|
|
|
|
|
by jlebar
4020 days ago
|
|
To me, this sort of thing brings home the value of not running your own machines. Sure, Amazon's/Google's clouds have quirks, but it's far less likely that you're going to have to debug faulty hardware in this way. It sounds like a team of more than one person worked on this at least part-time for weeks -- how much is that worth? It's not just the cost of hiring extra people to do the work; often small companies simply can't hire enough good people -- when you do find them, do you want to squander them twiddling servers? |
|
At a place I used to work at we had a reasonably large cluster of Windows boxes on Amazon. Randomly, Windows machines on Amazon would suddenly stop accepting new TCP connections.
This means that machines would be running fine, and then half your cluster starts dropping offline.
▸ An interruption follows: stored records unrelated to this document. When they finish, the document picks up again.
/-!
# The Lieb–Mattis theorem on the ordering of energy levels (discharge of `lieb_mattis_monotone`)

Trunk T-QLATTICE, family `hubbard` (hubbard.S20). Sibling proof file of
`Literature/MathematicalPhysics/QuantumLattice/SpinChains.lean`: it DISCHARGES the named fact
`Literature.MathematicalPhysics.QuantumLattice.lieb_mattis_monotone` as
`lieb_mattis_monotone_holds : lieb_mattis_monotone n G A J` (E. Lieb, D. Mattis, J. Math. Phys. 3
(1962) 749, Theorem 2; H. Tasaki (2020) Theorem 2.3 and eq. (2.4.7)). No statement of any other file
is changed and no named fact is introduced: the `def`s below are auxiliary notions with bodies
(magnetisation of a configuration, hops, the Marshall-twisted sector block, the ladder operators of a
set of sites, the Marshall-sign positivity predicate, two-site highest-weight amplitudes, pairings and
the product reference state, the spin flip), each followed by the API that is actually used, and
everything stated is proved.

We follow the proof of Lieb–Mattis (1962) as presented in D. C. Mattis, *The Theory of Magnetism
Made Simple* (2006), §5.10 (held): (1) after the `π`-rotation of the `Aᶜ` spins about the `z`-axis
(Marshall 1955) every off-diagonal matrix element of the bipartite antiferromagnet in the product
basis is `≤ 0`; (2) in each magnetisation subspace `S^z_tot = M` the Hamiltonian connects all basis
states, so (Perron–Frobenius) the lowest state of the subspace is unique and "nodeless"; (3) its
total spin is read off from its overlap with a nodeless reference state of known spin — here an
explicit product of two-site highest-weight states instead of the ground state of the soluble
reference model `J 𝐒_A·𝐒_B` (same spins `max(S₀, |M|)`, Mattis (2006) eqs. (5.174)–(5.176));
(4) moving ground states between the subspaces with `S^±_tot` orders the energies. Contents:

* §I  `mag`, `S^z_tot` is diagonal (`totalSpin_two_apply`), the sector `spinZSector n M` is the
  coordinate subspace `{σ | mag σ = M}` (`mem_spinZSector_iff`, `spinZSector_ne_bot_iff`); entries of
  `H = J Σ 𝐒_x·𝐒_y` (real and symmetric — `LiebMattis.heisenbergHamiltonian_apply` etc. of
  `LiebMattisMatrixElements.lean` — `≥ 0` off the diagonal, `> 0` on hops, block diagonal in the
  sectors) and **Marshall's sign rule** `marshallSign_eq_neg_of_apply_ne_zero`.
* §II hops and the **connectivity of the hop graph in each sector** on a connected graph
  (`reflTransGen_isSpinHop`: move one unit along a walk, relaying through full sites), the
  Marshall-twisted sector block `marshallBlock` and **Perron–Frobenius in each sector**:
  `liebMattis_sector_groundState` (existence, variational bound), `liebMattis_sector_unique`
  (uniqueness up to scalars), `liebMattis_sector_pos` (strictly positive Marshall-twisted amplitudes),
  from `PerronFrobeniusGroundState` and `SectorSpectrum`.
* §III the ladder operators `raiseOn/lowerOn/zOn n X = Σ_{x∈X} S^{±,z}_x` of a set of sites satisfy the
  `su(2)` relations (`isSu2Triple_on`), `(𝐒_tot)² = su2Casimir` (`totalSpinSq_eq_su2Casimir`),
  commute with `H`; norm identities `‖S^∓v‖² = (S(S+1) - M(M∓1))‖v‖²` and their consequences
  (`lowerOn_pow_mulVec`, `raiseOn_pow_mulVec`), and `totalSpinSq_mulVec_of_highest` (a highest-weight
  vector of weight `M` has spin `M`).
* §IV a sector ground state is an eigenvector of `(𝐒_tot)²` (`exists_totalSpinSq_mulVec_eq_smul`),
  eigenvectors of a Hermitian matrix with different eigenvalues are orthogonal
  (`eigenvalue_eq_of_dotProduct_ne_zero`), and a Marshall-nonnegative vector overlaps the
  Marshall-positive ground state (`dotProduct_ne_zero_of_marshall`).
* §V  **Reference states.** The two-site highest-weight vector of spin `j` in `(spin n/2)^{⊗2}`
  (`pairAmp`, moduli `hwAbs` by the recursion forced by `S⁺`, sign `(-1)^k` on the `A`-site =
  Marshall sign): `pairAmp_raise`, `pairAmp_lower` (the singlet is lowest weight too). Pair each site
  `b ∈ Aᶜ` with `e b ∈ A` (`IsPairing`, exists iff `|Aᶜ| ≤ |A|`) and form the product state `refVec`
  = pair states of spins `j_b` ⊗ up-spins on the unpaired sites of `A` (`LiebMattis.onSite_mulVec_apply` is how
  `S^±_x` acts on amplitudes): a highest-weight vector (`raiseOn_mulVec_refVec`) of weight
  `S₀ + Σ_b j_b`, `S₀ = (|A| - |Aᶜ|) n/2` (`refVec_mem_spinZSector`), nonzero, Marshall-nonnegative
  (`isMarshallNonneg_refVec`); for the singlet reference, powers of `S⁻_tot` act only through the
  unpaired spins (`lowerOn_univ_pow_mulVec_refVec`) and `(-S⁻_F)^k` keeps the Marshall sign.
* §VI `totalSpinSq_mulVec_groundState`: for `|Aᶜ| ≤ |A|` the ground state of the sector `M ≥ 0` has
  `(𝐒_tot)² = S(S+1)`, `S = max(S₀, M)`.
* §VII energies: variational transfer between sectors by `(S^±_tot)^k` (`lowestEnergy_sub_le`,
  `lowestEnergy_add_le`), spin-flip symmetry `E(-M) = E(M)` (`flipCfg`, `lowestEnergy_neg`), a ground
  state has a nonzero component in some sector (`exists_sector_groundState_nonneg`), the strict step
  `E(M) < E(M+1)` for `M ≥ S₀` (`lowestEnergy_lt_add_one`), `E(M) = E₀` for `0 ≤ M ≤ S₀`
  (`lowestEnergy_eq_groundEnergy`); §VIII the discharge (the case `|A| < |Aᶜ|` by exchanging the
  sublattices).

## References

* E. Lieb, D. Mattis, *Ordering energy levels of interacting spin systems*, J. Math. Phys. 3 (1962)
  749–751, Theorem 2 and its proof. [LiebMattis1962]
* W. Marshall, *Antiferromagnetism*, Proc. R. Soc. A 232 (1955) 48. [Marshall1955]
* D. C. Mattis, *The Theory of Magnetism Made Simple* (World Scientific, 2006), §5.10,
  eqs. (5.173)–(5.177) (held: book:mattis2006-…, PDF pp. 230–232); §5.6 (PDF p. 209), theorem (1).
* H. Tasaki, *Physics and Mathematics of Quantum Many-Body Systems* (Springer, 2020), §2.4,
  Theorem 2.3, eqs. (2.4.5)–(2.4.7), App. A.3. [Tasaki2020]
* E. H. Lieb, F. Y. Wu, Physica A 321 (2003) 1, §2 (the Perron–Frobenius argument as formalised in
  `PerronFrobeniusGroundState`). [LiebWuPhysicaA2003]
-/

noncomputable section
At the time when this happened to us, there were no other reports we could find of this happening.
Turns out, it's some bug in the Xen Virtual NIC driver that wasn't running the offloaded TCP cleanup, and so eventually the system couldn't accept any new connections. Once we figured out was happening we could pre-emptively reboot boxes, but that was a problem for us for about 6 months iirc.
There's probably dozens of these bugs affecting someone on these cloud platforms at any one time. But because you have no access to the hardware, you don't even have the option of saying "Screw it, lets just get different hardware". You're at the mercy of your cloud provider.